THE DATA START

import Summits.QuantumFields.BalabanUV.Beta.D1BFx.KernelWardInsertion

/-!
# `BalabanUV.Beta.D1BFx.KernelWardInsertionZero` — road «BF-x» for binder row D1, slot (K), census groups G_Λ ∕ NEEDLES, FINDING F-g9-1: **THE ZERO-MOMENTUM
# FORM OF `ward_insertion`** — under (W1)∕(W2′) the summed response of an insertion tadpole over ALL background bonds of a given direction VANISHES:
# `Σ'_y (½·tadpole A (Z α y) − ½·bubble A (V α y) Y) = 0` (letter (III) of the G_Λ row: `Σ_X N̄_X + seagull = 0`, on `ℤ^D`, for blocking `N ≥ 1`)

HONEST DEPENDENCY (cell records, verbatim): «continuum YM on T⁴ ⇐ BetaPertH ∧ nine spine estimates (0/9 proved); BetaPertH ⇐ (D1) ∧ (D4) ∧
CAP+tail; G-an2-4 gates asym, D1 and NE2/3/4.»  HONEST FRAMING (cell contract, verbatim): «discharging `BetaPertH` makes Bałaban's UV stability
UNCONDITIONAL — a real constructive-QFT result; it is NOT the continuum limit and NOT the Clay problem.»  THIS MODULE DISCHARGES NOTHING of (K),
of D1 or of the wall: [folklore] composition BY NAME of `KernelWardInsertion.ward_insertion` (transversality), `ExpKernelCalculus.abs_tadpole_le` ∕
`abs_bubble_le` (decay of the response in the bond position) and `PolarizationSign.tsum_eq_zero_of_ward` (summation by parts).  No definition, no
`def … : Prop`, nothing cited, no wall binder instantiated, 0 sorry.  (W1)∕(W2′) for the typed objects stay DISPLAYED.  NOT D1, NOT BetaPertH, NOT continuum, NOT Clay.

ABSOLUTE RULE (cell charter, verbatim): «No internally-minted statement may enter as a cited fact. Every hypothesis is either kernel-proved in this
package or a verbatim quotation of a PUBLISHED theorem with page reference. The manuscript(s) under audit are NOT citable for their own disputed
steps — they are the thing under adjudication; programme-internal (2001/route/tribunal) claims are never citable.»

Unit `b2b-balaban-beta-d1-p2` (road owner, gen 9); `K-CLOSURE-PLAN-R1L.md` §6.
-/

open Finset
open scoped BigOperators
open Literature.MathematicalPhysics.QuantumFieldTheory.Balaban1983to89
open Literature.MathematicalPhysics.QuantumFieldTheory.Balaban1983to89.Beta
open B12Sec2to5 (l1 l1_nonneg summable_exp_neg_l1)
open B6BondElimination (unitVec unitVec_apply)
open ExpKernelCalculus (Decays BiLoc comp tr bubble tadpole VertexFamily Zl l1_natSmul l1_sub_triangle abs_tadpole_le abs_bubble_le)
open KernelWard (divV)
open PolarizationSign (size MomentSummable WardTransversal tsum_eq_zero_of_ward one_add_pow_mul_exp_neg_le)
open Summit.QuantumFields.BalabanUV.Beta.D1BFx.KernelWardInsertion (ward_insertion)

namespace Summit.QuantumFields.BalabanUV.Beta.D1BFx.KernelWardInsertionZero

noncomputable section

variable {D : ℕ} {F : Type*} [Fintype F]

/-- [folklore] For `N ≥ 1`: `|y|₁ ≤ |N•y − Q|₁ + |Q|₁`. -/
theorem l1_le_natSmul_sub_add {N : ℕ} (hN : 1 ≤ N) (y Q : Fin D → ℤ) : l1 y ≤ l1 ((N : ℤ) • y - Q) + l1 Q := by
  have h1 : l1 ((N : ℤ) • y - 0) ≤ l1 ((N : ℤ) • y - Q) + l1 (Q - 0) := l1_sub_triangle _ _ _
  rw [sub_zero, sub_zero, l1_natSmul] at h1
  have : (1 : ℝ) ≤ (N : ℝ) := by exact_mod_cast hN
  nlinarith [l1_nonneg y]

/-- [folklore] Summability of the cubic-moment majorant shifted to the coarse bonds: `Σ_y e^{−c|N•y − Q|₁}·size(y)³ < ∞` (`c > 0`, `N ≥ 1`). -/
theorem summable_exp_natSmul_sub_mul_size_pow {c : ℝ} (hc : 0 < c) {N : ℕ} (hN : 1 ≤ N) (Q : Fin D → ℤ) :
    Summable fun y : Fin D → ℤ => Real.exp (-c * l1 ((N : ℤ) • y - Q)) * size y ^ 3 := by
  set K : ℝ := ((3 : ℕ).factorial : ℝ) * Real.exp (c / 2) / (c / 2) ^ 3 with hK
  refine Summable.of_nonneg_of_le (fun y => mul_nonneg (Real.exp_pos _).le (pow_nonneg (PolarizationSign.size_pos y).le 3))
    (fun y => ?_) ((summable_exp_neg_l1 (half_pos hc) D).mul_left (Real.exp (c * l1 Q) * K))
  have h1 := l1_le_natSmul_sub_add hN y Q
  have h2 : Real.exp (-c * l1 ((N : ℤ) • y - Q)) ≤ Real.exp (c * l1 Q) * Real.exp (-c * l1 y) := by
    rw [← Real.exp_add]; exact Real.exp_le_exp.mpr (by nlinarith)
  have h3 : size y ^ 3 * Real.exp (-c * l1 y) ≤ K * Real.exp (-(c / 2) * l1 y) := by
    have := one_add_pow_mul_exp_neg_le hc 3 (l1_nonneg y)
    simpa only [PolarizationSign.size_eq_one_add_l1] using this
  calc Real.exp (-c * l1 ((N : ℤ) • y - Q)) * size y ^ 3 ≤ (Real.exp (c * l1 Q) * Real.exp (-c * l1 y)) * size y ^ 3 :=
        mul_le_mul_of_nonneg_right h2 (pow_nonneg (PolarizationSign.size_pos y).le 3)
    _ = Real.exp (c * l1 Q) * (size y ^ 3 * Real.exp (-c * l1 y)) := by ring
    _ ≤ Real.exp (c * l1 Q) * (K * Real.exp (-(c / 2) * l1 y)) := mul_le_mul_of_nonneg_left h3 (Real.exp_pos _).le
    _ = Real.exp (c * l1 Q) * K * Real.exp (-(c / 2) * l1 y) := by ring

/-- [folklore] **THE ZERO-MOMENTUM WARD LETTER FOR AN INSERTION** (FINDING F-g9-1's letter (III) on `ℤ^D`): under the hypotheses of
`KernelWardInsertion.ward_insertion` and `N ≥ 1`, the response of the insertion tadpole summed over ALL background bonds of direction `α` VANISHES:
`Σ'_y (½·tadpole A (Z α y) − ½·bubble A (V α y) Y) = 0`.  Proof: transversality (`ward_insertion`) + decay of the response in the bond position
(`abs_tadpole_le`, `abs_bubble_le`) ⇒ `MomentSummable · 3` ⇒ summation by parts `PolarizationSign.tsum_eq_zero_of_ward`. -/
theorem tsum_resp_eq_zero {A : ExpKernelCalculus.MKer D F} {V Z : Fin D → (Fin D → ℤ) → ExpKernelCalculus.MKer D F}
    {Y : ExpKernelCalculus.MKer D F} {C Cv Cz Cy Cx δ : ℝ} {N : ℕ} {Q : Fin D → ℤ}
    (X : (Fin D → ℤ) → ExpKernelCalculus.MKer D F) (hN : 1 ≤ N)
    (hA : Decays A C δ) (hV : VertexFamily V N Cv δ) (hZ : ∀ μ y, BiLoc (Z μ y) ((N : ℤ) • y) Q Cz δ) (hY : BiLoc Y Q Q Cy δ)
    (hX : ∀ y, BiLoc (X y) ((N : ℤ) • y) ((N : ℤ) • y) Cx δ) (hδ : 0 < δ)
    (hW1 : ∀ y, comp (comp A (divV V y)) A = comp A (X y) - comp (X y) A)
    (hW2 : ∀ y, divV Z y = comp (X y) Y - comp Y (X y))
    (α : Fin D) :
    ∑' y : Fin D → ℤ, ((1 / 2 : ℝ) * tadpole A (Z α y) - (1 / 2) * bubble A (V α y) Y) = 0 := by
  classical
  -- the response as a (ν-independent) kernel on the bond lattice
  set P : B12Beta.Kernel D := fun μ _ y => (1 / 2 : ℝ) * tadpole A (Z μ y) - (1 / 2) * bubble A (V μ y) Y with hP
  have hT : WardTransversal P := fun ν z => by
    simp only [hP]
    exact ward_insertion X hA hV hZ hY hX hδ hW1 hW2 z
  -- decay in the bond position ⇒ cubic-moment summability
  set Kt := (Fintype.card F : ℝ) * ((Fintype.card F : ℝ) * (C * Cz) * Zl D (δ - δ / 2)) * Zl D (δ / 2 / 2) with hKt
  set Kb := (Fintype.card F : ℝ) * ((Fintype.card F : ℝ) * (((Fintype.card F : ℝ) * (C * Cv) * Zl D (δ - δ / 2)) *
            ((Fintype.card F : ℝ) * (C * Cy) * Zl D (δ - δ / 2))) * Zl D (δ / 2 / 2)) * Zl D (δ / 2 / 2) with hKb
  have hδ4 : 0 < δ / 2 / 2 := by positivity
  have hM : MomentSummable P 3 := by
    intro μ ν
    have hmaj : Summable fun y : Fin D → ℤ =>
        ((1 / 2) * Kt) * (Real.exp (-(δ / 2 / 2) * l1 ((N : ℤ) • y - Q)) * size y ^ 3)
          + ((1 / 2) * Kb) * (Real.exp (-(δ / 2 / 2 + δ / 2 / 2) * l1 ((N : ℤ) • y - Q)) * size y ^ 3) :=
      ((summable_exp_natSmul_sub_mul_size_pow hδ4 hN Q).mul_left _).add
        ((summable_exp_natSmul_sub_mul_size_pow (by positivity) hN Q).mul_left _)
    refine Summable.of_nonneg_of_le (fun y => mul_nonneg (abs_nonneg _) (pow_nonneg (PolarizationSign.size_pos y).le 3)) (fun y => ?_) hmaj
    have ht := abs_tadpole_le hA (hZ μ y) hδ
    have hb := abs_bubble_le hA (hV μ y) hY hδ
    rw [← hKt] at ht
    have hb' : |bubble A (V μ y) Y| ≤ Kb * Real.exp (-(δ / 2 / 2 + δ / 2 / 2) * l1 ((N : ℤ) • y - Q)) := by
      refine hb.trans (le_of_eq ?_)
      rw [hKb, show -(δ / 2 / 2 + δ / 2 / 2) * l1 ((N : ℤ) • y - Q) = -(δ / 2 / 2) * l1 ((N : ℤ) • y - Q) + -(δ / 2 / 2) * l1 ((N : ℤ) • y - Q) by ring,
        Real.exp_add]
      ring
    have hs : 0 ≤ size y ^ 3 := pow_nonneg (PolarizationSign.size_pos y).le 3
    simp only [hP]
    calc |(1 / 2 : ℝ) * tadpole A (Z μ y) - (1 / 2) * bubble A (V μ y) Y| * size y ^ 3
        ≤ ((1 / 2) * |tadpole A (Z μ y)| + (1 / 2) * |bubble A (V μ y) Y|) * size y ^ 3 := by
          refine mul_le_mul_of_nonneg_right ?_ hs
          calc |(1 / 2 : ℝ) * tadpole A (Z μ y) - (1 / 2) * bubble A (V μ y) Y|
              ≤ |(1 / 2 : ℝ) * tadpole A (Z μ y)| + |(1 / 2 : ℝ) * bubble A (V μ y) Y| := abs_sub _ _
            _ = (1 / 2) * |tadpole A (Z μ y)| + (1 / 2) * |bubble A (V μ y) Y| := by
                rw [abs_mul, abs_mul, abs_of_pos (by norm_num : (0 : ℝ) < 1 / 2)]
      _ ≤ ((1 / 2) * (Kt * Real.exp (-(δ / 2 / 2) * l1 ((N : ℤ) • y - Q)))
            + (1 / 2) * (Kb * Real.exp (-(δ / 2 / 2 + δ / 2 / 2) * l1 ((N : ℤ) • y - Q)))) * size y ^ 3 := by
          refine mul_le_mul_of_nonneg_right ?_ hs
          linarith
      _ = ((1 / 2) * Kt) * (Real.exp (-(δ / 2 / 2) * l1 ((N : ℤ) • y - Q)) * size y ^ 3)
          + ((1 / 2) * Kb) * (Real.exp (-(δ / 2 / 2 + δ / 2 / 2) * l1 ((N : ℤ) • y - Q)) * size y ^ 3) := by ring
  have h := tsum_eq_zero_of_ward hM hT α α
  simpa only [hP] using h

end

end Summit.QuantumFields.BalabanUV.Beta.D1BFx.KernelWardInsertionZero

THE DATA END

## TASK REQUIREMENTS:
Go through the listing above and locate each line that holds the word "nlinarith". Copy those lines.

## ANSWER BELOW:
  nlinarith [l1_nonneg y]
    rw [← Real.exp_add]; exact Real.exp_le_exp.mpr (by nlinarith)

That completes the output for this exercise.